Data supplied:
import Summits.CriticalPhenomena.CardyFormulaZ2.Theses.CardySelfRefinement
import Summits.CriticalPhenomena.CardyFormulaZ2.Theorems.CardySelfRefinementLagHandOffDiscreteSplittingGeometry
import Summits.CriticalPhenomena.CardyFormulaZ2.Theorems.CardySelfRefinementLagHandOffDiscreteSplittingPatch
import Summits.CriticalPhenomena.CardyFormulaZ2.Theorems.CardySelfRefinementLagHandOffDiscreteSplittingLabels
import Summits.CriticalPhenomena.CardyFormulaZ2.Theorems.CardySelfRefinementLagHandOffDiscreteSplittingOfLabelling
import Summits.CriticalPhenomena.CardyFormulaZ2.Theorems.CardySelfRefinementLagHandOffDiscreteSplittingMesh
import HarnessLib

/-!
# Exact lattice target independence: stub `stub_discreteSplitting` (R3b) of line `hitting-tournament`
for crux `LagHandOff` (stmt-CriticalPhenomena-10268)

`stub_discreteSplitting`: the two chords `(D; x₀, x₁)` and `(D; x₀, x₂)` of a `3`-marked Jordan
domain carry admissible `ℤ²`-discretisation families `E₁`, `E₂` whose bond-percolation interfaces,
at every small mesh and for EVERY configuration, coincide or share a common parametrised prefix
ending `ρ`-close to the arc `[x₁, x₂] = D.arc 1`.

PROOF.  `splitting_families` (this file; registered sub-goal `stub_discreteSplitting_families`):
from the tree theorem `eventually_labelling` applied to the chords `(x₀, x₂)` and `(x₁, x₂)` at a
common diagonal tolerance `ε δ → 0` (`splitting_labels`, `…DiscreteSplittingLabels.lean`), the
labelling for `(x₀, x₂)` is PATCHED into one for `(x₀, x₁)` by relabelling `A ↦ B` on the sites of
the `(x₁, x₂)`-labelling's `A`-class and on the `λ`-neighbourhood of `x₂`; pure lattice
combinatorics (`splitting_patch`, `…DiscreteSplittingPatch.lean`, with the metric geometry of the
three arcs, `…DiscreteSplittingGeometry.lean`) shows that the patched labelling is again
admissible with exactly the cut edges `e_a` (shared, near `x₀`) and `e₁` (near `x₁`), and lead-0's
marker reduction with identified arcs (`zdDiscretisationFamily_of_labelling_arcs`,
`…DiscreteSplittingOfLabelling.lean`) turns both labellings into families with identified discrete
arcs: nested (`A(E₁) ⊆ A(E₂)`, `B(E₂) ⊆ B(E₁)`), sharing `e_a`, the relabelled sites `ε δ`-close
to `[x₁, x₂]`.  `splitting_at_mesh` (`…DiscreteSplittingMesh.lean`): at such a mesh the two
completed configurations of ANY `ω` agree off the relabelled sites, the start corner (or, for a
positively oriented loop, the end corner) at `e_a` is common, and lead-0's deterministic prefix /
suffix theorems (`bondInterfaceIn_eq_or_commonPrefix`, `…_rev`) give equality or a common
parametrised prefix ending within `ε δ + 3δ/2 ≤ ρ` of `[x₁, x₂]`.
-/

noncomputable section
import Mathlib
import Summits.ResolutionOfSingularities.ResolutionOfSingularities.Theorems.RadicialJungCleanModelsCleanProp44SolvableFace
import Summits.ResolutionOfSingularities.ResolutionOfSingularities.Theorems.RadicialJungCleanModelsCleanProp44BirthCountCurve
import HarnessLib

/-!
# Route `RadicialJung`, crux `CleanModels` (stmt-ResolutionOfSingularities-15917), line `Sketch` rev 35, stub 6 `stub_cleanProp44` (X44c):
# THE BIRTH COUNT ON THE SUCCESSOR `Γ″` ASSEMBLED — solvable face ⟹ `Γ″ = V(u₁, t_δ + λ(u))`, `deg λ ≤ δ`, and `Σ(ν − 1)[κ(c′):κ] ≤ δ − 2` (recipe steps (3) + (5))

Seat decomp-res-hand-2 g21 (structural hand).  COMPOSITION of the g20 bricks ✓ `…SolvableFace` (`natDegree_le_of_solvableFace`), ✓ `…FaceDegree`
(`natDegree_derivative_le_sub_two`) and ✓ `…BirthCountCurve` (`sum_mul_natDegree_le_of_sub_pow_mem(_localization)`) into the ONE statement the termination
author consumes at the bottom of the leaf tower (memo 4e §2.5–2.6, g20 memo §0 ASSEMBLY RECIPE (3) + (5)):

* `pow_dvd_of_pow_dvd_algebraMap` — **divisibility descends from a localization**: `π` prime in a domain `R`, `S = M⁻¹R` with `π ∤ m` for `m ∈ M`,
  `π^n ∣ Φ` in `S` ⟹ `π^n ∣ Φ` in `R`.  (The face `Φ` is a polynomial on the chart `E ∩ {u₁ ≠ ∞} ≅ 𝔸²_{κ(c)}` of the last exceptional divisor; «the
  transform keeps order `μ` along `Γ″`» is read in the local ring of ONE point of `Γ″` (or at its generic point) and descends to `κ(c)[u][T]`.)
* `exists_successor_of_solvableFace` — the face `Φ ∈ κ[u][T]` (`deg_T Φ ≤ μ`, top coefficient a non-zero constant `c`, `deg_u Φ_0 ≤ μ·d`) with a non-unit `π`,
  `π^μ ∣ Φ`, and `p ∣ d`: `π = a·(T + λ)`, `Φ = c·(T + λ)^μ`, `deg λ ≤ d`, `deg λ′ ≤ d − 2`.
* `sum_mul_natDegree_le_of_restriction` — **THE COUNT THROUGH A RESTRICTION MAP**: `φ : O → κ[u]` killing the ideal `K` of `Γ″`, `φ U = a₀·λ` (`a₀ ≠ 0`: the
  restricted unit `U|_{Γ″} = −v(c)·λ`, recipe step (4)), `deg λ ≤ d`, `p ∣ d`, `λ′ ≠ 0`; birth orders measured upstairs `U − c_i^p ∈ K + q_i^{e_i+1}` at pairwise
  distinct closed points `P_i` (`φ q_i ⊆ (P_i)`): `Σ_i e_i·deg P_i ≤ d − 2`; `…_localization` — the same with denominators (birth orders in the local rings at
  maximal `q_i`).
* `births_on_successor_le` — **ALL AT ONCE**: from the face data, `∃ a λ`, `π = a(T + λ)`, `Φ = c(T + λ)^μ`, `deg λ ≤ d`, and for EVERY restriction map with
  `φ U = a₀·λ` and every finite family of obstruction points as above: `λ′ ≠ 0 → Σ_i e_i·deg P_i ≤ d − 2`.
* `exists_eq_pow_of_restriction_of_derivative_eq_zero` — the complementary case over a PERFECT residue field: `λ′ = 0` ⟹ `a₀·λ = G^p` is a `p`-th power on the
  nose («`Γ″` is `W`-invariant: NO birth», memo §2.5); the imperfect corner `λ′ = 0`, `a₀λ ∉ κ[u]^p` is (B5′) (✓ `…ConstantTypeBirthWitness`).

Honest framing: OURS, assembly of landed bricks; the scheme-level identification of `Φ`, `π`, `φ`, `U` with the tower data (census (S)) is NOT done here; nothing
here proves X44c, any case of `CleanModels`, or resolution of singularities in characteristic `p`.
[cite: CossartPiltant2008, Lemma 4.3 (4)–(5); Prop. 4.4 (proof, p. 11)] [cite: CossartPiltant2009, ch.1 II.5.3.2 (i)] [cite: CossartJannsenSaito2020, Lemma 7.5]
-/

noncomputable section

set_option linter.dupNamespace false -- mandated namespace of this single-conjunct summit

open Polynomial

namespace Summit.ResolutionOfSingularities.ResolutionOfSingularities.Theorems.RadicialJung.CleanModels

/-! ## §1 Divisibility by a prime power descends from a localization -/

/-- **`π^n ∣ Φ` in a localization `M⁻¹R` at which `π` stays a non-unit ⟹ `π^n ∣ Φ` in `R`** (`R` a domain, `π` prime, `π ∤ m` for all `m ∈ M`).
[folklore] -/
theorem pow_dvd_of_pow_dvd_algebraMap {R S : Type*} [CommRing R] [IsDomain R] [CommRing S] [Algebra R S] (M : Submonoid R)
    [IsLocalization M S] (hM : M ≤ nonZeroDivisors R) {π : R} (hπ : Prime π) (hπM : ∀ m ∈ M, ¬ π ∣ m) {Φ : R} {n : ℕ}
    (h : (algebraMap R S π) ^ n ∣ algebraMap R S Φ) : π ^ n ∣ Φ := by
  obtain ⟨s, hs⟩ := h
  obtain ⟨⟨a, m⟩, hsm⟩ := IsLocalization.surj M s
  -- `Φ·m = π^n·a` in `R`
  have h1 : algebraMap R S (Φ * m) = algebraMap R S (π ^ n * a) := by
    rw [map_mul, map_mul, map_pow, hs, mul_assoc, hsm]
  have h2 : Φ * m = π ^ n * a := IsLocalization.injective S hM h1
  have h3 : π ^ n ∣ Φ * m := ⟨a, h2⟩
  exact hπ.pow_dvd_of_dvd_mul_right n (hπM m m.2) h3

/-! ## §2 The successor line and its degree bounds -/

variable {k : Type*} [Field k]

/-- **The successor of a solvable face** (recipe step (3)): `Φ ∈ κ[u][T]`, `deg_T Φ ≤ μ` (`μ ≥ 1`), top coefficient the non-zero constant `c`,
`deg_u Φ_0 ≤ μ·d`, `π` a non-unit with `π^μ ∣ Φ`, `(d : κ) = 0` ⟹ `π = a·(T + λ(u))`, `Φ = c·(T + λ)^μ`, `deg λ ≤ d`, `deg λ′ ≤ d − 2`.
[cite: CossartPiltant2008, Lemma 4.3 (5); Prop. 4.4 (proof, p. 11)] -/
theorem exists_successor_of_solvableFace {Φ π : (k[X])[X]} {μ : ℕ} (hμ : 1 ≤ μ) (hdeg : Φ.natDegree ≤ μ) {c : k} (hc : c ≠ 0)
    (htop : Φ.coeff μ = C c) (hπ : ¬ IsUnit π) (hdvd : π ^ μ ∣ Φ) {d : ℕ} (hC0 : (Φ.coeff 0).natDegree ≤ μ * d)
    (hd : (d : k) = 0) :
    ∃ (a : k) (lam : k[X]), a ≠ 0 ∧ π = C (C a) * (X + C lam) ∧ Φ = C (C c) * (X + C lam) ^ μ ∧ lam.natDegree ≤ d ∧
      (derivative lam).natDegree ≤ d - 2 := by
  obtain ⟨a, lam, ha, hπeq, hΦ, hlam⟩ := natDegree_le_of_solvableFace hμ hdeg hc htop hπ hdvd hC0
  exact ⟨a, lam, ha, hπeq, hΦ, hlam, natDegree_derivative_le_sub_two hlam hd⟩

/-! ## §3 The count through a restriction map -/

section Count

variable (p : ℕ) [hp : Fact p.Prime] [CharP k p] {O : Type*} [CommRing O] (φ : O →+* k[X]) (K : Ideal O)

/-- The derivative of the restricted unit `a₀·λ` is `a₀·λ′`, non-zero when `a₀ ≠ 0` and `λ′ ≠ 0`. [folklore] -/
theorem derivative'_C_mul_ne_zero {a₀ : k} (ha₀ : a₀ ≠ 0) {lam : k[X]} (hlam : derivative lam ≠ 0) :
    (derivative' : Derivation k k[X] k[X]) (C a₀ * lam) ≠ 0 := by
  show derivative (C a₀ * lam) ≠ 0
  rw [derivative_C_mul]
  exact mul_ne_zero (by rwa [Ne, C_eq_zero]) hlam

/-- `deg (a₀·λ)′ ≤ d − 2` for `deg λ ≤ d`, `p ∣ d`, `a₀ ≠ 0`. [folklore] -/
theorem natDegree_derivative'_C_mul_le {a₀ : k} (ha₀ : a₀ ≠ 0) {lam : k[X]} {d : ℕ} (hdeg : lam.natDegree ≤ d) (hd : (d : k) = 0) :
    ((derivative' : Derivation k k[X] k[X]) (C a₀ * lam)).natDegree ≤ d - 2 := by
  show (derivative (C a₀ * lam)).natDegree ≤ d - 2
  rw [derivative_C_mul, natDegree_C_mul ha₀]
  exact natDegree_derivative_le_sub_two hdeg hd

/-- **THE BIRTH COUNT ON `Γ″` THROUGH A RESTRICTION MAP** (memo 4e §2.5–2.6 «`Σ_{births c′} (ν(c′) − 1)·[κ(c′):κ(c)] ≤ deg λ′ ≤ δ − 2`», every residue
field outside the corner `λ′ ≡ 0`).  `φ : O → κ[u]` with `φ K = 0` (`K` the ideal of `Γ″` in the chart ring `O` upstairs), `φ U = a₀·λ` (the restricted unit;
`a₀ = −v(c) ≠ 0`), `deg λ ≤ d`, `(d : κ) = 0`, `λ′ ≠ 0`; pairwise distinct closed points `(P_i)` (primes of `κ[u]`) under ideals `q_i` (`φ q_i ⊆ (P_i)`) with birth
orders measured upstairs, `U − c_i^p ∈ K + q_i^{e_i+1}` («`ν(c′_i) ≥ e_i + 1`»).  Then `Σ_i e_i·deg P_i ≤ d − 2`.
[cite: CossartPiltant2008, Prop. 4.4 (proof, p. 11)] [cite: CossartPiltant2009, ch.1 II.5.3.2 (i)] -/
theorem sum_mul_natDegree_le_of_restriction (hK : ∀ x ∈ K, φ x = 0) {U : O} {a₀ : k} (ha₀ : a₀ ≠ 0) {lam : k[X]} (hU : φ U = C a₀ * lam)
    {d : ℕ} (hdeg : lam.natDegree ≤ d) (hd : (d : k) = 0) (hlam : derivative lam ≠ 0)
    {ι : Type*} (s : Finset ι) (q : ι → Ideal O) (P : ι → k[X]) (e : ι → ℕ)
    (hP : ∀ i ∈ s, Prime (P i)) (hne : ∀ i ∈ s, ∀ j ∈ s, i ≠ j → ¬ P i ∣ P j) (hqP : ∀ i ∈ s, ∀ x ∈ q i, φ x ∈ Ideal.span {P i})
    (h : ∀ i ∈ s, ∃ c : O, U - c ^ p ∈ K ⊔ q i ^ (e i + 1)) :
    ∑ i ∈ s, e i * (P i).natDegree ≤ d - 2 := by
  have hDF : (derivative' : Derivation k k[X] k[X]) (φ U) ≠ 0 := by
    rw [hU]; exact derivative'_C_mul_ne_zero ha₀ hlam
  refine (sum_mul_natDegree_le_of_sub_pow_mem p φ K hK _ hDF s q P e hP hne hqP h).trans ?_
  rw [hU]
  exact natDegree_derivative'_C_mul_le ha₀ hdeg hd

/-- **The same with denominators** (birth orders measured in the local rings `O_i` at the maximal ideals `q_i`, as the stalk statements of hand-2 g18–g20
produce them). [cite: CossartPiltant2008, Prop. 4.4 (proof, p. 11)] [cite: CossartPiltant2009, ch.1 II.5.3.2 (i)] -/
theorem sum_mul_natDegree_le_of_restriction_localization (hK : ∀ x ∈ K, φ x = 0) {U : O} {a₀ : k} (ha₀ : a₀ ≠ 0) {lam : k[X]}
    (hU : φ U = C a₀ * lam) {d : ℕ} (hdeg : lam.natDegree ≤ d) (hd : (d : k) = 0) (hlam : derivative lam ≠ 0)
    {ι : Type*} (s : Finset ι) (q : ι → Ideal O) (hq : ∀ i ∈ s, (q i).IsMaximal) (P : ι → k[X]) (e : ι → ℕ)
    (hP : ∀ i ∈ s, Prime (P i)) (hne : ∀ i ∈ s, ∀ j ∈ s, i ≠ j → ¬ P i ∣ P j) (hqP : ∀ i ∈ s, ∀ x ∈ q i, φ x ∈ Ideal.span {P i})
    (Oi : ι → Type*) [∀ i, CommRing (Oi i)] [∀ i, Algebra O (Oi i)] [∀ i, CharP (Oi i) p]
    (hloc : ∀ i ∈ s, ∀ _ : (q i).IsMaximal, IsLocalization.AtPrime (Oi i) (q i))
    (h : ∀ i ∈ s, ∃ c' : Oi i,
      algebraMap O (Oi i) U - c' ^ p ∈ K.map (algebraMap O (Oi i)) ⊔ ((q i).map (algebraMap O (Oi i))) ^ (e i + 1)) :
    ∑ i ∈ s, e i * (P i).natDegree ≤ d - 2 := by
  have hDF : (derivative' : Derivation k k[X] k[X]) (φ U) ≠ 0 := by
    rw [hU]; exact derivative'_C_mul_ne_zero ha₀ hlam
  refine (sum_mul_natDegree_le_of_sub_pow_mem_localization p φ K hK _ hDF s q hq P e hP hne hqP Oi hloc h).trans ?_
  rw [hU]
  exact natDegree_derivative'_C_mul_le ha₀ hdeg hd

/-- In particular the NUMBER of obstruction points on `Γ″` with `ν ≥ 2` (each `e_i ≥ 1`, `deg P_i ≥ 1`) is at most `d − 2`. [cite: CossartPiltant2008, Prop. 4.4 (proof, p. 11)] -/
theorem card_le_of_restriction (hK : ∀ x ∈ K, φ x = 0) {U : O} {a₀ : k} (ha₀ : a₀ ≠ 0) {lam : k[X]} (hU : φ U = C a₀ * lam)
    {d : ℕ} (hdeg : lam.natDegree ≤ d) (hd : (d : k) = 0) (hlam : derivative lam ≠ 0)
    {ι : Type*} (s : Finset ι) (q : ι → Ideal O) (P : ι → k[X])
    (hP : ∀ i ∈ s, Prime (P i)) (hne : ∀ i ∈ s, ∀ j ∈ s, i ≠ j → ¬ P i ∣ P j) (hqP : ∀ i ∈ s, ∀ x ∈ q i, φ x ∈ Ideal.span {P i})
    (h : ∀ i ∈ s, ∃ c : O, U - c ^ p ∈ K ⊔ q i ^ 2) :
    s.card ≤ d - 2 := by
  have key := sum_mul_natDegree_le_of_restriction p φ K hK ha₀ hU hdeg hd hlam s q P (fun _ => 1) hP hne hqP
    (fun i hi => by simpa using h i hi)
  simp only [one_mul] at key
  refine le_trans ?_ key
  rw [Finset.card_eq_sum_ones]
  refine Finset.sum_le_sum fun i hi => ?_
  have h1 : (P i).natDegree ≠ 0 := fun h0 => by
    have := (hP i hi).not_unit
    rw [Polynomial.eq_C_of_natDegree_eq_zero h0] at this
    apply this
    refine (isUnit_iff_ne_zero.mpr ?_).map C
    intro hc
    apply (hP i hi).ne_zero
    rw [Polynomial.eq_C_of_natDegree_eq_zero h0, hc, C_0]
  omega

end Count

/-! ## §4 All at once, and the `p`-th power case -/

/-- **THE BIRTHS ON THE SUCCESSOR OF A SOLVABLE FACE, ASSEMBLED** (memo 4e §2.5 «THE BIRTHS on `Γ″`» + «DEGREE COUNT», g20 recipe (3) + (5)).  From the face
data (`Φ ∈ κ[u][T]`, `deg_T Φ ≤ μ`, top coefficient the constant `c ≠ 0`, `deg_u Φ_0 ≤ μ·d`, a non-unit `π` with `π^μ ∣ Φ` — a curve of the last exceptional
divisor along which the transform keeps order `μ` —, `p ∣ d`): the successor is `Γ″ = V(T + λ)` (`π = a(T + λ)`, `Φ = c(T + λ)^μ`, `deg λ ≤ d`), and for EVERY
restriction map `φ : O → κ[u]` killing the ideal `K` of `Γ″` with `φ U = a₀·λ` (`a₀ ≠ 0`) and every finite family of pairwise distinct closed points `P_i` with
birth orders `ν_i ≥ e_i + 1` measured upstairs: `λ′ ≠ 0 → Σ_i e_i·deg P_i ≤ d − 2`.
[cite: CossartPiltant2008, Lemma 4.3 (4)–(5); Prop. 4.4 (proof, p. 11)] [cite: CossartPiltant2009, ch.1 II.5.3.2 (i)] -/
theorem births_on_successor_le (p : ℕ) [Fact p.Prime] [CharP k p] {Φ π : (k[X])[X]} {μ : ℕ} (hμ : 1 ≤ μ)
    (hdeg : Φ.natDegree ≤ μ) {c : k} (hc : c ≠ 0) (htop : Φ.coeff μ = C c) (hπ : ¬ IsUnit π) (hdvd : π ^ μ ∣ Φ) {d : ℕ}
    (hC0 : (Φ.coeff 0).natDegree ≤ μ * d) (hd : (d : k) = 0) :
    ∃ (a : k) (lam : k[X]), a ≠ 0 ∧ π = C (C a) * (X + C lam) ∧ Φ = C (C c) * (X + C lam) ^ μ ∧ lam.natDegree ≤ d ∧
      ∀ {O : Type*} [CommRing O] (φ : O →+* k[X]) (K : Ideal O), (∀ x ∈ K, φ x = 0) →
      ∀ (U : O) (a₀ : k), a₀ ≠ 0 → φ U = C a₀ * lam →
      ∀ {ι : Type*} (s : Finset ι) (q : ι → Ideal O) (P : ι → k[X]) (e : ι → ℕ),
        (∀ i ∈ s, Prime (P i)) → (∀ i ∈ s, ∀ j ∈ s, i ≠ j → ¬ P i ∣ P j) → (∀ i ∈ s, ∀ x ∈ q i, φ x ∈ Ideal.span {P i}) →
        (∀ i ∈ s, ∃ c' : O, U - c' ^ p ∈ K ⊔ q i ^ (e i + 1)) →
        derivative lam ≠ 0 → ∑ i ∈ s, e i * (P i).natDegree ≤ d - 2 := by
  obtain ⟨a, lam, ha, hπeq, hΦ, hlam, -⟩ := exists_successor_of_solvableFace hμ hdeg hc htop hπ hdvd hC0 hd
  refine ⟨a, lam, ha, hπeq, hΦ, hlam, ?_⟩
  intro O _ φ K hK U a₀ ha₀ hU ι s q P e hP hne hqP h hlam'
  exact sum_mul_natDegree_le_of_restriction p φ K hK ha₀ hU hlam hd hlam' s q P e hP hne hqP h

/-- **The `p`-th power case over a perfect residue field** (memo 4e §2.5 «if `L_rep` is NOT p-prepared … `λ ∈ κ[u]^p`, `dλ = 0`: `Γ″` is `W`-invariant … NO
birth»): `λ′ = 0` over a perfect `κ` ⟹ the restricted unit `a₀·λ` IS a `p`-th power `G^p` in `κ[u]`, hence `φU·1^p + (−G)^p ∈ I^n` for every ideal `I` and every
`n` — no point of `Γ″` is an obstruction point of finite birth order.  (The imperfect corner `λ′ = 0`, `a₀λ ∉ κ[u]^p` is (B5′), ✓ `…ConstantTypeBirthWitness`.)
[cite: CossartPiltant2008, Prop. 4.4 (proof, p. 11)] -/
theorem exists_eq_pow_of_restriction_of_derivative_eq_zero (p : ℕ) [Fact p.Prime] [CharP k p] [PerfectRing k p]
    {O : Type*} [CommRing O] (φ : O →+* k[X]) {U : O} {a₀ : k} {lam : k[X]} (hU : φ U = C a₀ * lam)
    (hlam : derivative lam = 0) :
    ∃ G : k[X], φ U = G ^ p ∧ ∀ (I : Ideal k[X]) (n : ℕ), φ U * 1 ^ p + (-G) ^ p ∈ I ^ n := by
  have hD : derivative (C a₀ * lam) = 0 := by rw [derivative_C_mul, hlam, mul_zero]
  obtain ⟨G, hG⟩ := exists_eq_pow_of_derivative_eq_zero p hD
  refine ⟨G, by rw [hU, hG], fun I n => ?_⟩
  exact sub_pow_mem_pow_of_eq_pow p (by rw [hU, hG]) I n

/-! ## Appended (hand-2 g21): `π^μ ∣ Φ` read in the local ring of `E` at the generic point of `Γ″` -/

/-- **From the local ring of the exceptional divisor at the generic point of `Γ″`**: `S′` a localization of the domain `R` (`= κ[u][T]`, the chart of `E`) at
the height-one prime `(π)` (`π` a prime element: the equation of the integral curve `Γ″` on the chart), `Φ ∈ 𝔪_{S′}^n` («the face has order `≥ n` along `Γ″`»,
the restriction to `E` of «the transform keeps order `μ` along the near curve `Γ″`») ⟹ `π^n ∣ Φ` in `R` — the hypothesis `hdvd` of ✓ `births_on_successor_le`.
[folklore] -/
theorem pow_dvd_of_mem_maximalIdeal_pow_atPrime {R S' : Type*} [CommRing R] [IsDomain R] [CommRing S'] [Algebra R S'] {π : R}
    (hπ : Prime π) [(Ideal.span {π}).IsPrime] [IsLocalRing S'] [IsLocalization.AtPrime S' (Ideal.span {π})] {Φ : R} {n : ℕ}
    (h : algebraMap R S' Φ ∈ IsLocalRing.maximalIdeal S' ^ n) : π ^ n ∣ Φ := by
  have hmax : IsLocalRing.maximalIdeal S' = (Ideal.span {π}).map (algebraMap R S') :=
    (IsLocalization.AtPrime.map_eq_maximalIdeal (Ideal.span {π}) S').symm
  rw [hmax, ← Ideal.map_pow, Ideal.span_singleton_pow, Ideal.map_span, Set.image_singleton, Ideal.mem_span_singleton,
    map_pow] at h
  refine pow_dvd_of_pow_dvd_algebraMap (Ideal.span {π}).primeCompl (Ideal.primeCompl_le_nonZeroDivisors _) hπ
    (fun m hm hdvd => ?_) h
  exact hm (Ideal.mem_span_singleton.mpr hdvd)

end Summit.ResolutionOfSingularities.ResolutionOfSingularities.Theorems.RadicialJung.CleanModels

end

About this exercise: The output should consist only of the lines from the one with "the restriction to" through the final line of the records above, exactly.

Response to this exercise:
the restriction to `E` of «the transform keeps order `μ` along the near curve `Γ″`») ⟹ `π^n ∣ Φ` in `R` — the hypothesis `hdvd` of ✓ `births_on_successor_le`.
[folklore] -/
theorem pow_dvd_of_mem_maximalIdeal_pow_atPrime {R S' : Type*} [CommRing R] [IsDomain R] [CommRing S'] [Algebra R S'] {π : R}
    (hπ : Prime π) [(Ideal.span {π}).IsPrime] [IsLocalRing S'] [IsLocalization.AtPrime S' (Ideal.span {π})] {Φ : R} {n : ℕ}
    (h : algebraMap R S' Φ ∈ IsLocalRing.maximalIdeal S' ^ n) : π ^ n ∣ Φ := by
  have hmax : IsLocalRing.maximalIdeal S' = (Ideal.span {π}).map (algebraMap R S') :=
    (IsLocalization.AtPrime.map_eq_maximalIdeal (Ideal.span {π}) S').symm
  rw [hmax, ← Ideal.map_pow, Ideal.span_singleton_pow, Ideal.map_span, Set.image_singleton, Ideal.mem_span_singleton,
    map_pow] at h
  refine pow_dvd_of_pow_dvd_algebraMap (Ideal.span {π}).primeCompl (Ideal.primeCompl_le_nonZeroDivisors _) hπ
    (fun m hm hdvd => ?_) h
  exact hm (Ideal.mem_span_singleton.mpr hdvd)

end Summit.ResolutionOfSingularities.ResolutionOfSingularities.Theorems.RadicialJung.CleanModels

end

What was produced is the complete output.